> **Stored items**

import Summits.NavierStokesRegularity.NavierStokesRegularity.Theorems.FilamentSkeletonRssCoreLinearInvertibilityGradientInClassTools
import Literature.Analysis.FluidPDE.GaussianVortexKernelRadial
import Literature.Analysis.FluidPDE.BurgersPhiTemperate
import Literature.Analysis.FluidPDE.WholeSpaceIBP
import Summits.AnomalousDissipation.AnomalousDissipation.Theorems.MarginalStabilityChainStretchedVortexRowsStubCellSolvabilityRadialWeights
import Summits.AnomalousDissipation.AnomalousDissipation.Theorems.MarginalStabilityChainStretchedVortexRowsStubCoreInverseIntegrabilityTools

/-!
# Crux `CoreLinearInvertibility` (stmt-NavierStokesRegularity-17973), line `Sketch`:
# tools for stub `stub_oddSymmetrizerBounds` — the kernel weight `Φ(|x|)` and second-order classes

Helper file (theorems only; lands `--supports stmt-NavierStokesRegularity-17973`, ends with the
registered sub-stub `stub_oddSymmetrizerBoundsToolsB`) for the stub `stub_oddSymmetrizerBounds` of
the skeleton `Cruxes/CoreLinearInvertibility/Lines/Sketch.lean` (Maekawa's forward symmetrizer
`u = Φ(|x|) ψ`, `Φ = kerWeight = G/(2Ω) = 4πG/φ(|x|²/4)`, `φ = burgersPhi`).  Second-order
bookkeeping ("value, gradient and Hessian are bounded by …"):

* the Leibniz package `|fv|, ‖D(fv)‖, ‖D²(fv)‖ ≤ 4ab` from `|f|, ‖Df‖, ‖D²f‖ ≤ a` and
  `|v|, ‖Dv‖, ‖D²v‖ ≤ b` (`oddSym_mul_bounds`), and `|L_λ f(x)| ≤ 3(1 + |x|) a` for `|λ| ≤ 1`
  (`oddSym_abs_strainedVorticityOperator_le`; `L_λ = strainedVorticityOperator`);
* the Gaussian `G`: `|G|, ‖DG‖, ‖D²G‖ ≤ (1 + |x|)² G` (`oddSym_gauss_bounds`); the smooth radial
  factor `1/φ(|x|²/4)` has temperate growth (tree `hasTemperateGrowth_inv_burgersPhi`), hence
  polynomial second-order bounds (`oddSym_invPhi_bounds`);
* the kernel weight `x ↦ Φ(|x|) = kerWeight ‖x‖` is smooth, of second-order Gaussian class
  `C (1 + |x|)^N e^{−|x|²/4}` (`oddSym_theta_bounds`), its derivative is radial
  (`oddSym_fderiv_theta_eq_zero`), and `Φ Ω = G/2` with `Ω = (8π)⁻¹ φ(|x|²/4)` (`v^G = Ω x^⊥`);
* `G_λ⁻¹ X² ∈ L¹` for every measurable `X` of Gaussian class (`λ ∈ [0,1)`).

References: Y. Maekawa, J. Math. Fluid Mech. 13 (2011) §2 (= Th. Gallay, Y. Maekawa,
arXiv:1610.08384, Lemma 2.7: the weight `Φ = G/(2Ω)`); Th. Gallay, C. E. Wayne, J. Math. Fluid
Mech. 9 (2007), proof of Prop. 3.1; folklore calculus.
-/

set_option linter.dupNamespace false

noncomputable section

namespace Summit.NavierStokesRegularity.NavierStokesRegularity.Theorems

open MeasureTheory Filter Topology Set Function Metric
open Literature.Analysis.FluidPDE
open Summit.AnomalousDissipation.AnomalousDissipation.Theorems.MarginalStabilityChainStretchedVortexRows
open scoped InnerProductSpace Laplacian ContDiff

> **EXERCISE OBJECTIVE**
Look above for the line that contains "for the stub". Starting there, transcribe every line exactly until you have copied the line that contains "kerWeight = G/(2Ω)".

> **PROBLEM SOLUTION**
registered sub-stub `stub_oddSymmetrizerBoundsToolsB`) for the stub `stub_oddSymmetrizerBounds` of
the skeleton `Cruxes/CoreLinearInvertibility/Lines/Sketch.lean` (Maekawa's forward symmetrizer
`u = Φ(|x|) ψ`, `Φ = kerWeight = G/(2Ω) = 4πG/φ(|x|²/4)`, `φ = burgersPhi`).  Second-order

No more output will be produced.